Terahertz testing of very large scale integrated circuits
May 19-23, 2019
Growing sophistication of electronics devices and circuits and, especially of VLSI and ULSIC, presents increasing demands on circuit testing and fault diagnosis. The conventional well-established technique of electric AC and DC testing is costly, does not assure a complete fault identification. This technique also presents an additional security problem making it possible to design faked circuits avoiding the identification by this testing.1 Fabrication of and even perception of faked VLSI capable of surreptitious performance has become an increasing problem often referred to as “trojan hardware”. Experimental techniques, such as laser scanning2and terahertz imaging 3-5 have a limited resolution signal-to-noise ratios and encounter difficulties in defect identification.
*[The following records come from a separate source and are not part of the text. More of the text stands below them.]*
import Literature.MathematicalPhysics.QuantumFieldTheory.Balaban1983to89.B9Eq335ClassBridgePV1
import Literature.MathematicalPhysics.QuantumFieldTheory.Balaban1983to89.B9WalkLettersCoordsS

/-!
# `Balaban1983to89.B9Eq335CubeDomCoverP` — T. Bałaban, *Propagators for lattice gauge theories in a background field*, Commun. Math. Phys. **99** (1985)
# 389–434 [Balaban1985BackgroundPropagators] p. 409 («the cube □̃⁵ is contained in one of the cubes for which this condition [(3.35)] holds») AT W-a's
# LETTERS: the enlarged cube `□̃(c) = cubeDomY x c` of a cover cube `c = (j, β)`, together with its collar of torus sup-radius one big `j`-block, lies in ONE
# cube of print's class (3.35) — the aligned cube of `10` big `j`-blocks cornered `4` big blocks below `β` — so (3.35) hands ONE gauge `u` and ONE small field
# `A` with `U^u = e^{iηA}` on all of it

statement-level skeleton of published theorems with citation tags; proofs where landed; nothing here is a claim about the Yang–Mills mass gap

THE PRINT (verbatim).  p. 409 L1–3: *«We have assumed that the number O(1) in the condition (3.35) can be taken as equal to 12, thus the cube □̃⁵ is contained in
one of the cubes for which this condition holds»*; p. 416 (proof of Thm 3.11): *«Let us consider G_□(U) and let us make a gauge transformation to the gauge in which
U = e^{iηA}, A small»*; p. 396 (3.35): *«for an arbitrary cube □ of the described above class, and for a configuration U there exists a gauge transformation u
on □ such that U^u = e^{iηA} …»*.

WHY THIS FILE (cell context).  Row 17's local road (this seat g21–g22: `hGsqA ⇐ hloc ⇐ (iii)`, `Thm/…N06Row17LocalClauseAtPureGauge`) and the N10 lane's
localised inverse road (dag-n10-w3 OFFER-3, stations L1–L5: `hloc` on a chart ball around the pure gauges) meet in the composition «L5 + gauge covariance
(this seat's `posDefTr_padDeltaALocY_gaugeY_iff`) + node00-def-Y's FILE-40 locality (`OpsYDeltaALocalAgree`, INTENT-51) + (3.35)'s per-cube datum ⇒ `hloc` on
(3.35)».  Its GEOMETRIC half is print's tacit p. 409 step: every site the padded local operator `Δ_{a,□}` reads — the sites of `□̃(c)` and a collar around them —
lies in ONE class cube, on which (3.35) provides ONE pair `(u, A)`.  def-Y: «the geometric inclusion is YOUR side» (pub-ymgap INBOX 2026-08-28 12:53Z).  This file
proves it at W-a's `cubeDomY` with a collar of one big block, and reads the (3.35) datum off print's class there.

THE ARGUMENT.  Let `c = (j, β)` be a cover cube (`B6Cover236MultiLevelBlocks.cubes`: an active big `j`-block, side `S = bigSide j = M_h·L^{j+1}` fine sites) and
`Q := torusCube c₀ (10·S)` with `c₀ = (β − 4)·S` (a corner on the big-`j`-grid, since `S ∣ N`).  (i) The witness site of `c` has level `j` and lies in `[βS, (β+1)S)
⊂ Q`, so by `B9Eq335ClassBridgePV1`'s two-case argument (`levV1_window` at `n = 10`, `sepT j`) `(Q, j, 10)` or `(Q, j−1, 10L)` is a P-triple (`alignedTenCube_mem_cubeClassP_or`).
(ii) A site `z` of `□̃(c)` lies in a block `a ∈ QbigT c` whose representative is within `13S/4` of the centre `(β+½)S` modulo the period
(`B6Cover236QbigOverlapV1.window_and_congr_of_mem_QbigT`, levels `j−1…j+1`), and `z` is within the block side `L^{j+1} ≤ S/8` of that representative; a collar site
`w` within torus sup-distance `S` of `z` is therefore within `35S/8` of the centre, i.e. `w − c₀ ∈ (S/8, 71S/8) ⊂ [0, 10S)` modulo the period: `w ∈ Q`.

WHAT IS PROVED (sorry-free; 0 `def`; lattice geometry and bookkeeping only — nothing of [B9] asserted).
* §1 ★ `alignedTenCube_mem_cubeClassP_or` (the bridge's §1 for ANY aligned corner: `x ∈ torusCube c₀ (10·S_j)`, `levV1 i x = j`, `1 ≤ j ≤ k`, `c ≤ 10` ⇒ `(Q, j, 10) ∈
  cubeClassP i c ∨ (Q, j−1, 10L) ∈ cubeClassP i c`).
* §2 `val_sub_intCast_lt_of_window` (torus-cube membership from an integer window), `abs_sub_rep_lt_of_blkOf_eq` (a site is within the block side of its block's
  representative), `exists_abs_sub_le_of_circAbs_le` (a `circAbs` bound is a bound modulo the period).
* §3 ★★★ **`exists_cubeClassP_cubeDomY_collar`**: for every member `x`, cover cube `c` and threshold `cthr ≤ 10` there is `q ∈ cubeClassP x.toKIdx cthr` of index
  `j(c)` (size `10`) or `j(c) − 1` (size `10L`) containing every torus site within torus sup-distance `bigSide j(c)` of a site of `cubeDomY x c` — in particular
  `□̃(c)` itself (`cubeDomY_subset_cubeClassP`).
* §4 ★★ **`reg335Cube_cubeDomY_collar_of_reg335P`** — the (3.35) datum `Reg335Cube` (ONE gauge `u`, ONE field `A`, `U^u = e^{iηA}`, `|A| < C(Lʲη)⁻¹`, `|∇^ηA| <
  C(Lʲη)⁻²`) ON THE WHOLE COLLAR of `□̃(c)` at the scale `L^{j(c)}η` with `C = 10L³·(M·α₀)`, from `(bg9KP 𝔸 G x.toKIdx).Reg335 cthr α₀ U` (`cthr ≤ 10`, `α₀ ≥ 0`);
  member form ★★ `reg335Cube_cubeDomY_collar_of_regYP335` (`bg9YP`, first sequence) and the `c35Y`-spelled corollary.
MODEL ∕ DECLARED READINGS.  W-a's `cubeDomY` (the sites of r03's `QbigT`), def-Y's classes BY NAME; the collar radius `S = bigSide j(c)` and the size `10` are
witnesses (print: «□̃⁵», «12»); the constant `10L³` is the bridge's.
HONEST SCOPE.  Geometry + bookkeeping; the ANALYTIC inputs of Cor. 3.6 on (3.35) (the chart-ball positivity L5, the volume-uniform coercivity of `Δ_{a,□}(1)`) are
NOT touched; NOT a node discharge, NOT summit progress; count-neutral; nothing continuum ∕ OS ∕ mass gap ∕ Clay.  Cell `pub-ymgap` (HUMAN RULING D-0062), Track A
node N06 [B9], seat `pub-ymgap-dag-n06-j` (bundle F5 + the (3.35) coverage lineage; harness re-seat gen 23), 2026-08-28.  NEW file importing `B9Eq335ClassBridgePV1`
+ `B9WalkLettersCoordsS`; nothing landed is modified.  Net new unproved facts: 0.
-/

namespace Literature.MathematicalPhysics.QuantumFieldTheory.Balaban1983to89.B9Eq335CubeDomCoverP
import Summits.RiemannHypothesis.RiemannHypothesis.Theorems.WeilGroundStateArchimedeanWindowSimpleEvenGapDefs
import HarnessLib

/-!
# `ArchimedeanWindowSimpleEven` — kernel check of the second half of the moment table (`N < q ≤ 2N`)

`checkNuB_weilGapCert`: the corresponding part of the gap checker `WeilGapCert.checkG` passes on the data
`weilGapCert`, evaluated by `decide +kernel` (one to three minutes of kernel time; kept in its own
file, as the tree's `WeilPositivityCertificateBlock0/1.lean`).

Route `RiemannHypothesis/WeilGroundState`, item `ArchimedeanWindowSimpleEven` (stmt-RiemannHypothesis-1529).
See `WeilGroundStateArchimedeanWindowSimpleEvenGapDefs.lean` for the certificate format, the data and the
overall plan (LOWER bounds by the gap certificate `weilGapCert`, UPPER bound `ε((log 2)/2) ≤ 3/200` by the
trial function `trialFun`).
-/

namespace Summit.RiemannHypothesis.RiemannHypothesis.Theorems.WeilGroundState

open Literature.NumberTheory.LFunctions

set_option maxHeartbeats 0 in
/-- **Kernel check**: `weilGapCert.checkNuB = true`. [folklore] -/
theorem checkNuB_weilGapCert : weilGapCert.checkNuB = true := by
  decide +kernel

end Summit.RiemannHypothesis.RiemannHypothesis.Theorems.WeilGroundState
A new approach of THz testing of Microwave Monolithic Integrated Circuits (MMICs)6, VLSI, and ULSIC is based on measuring the circuit responses at the pins or input/output leads and comparing these responses with etalon responses. 7, 8 This technique could augment or replace the electrical testing and/or laser and THz scanning testing for production testing, burn-in testing, high temperature testing, and infant mortality testing. It could also be extended for the fault diagnosis and identification and for the lifetime and reliability predictions. To this end it could be augmented by the low noise measurements. The number of the detected responses could be very large, since the permutations of the voltages between the pins and leads could be measured at the different positions of the scanning THz beam, different THz frequencies and polarizations, in the pulsed and/or CW mode, at the different modulation frequencies and at the different THz intensities. This technique could be used under or without bias. The processing of these responses forming multi-dimensional images in the excitation parameter space could be processed using artificial intelligence algorithms and machine learning approaches making this testing technique self-learning and self-improving. This testing could be further improved by designing for testability by THz responses at the pins.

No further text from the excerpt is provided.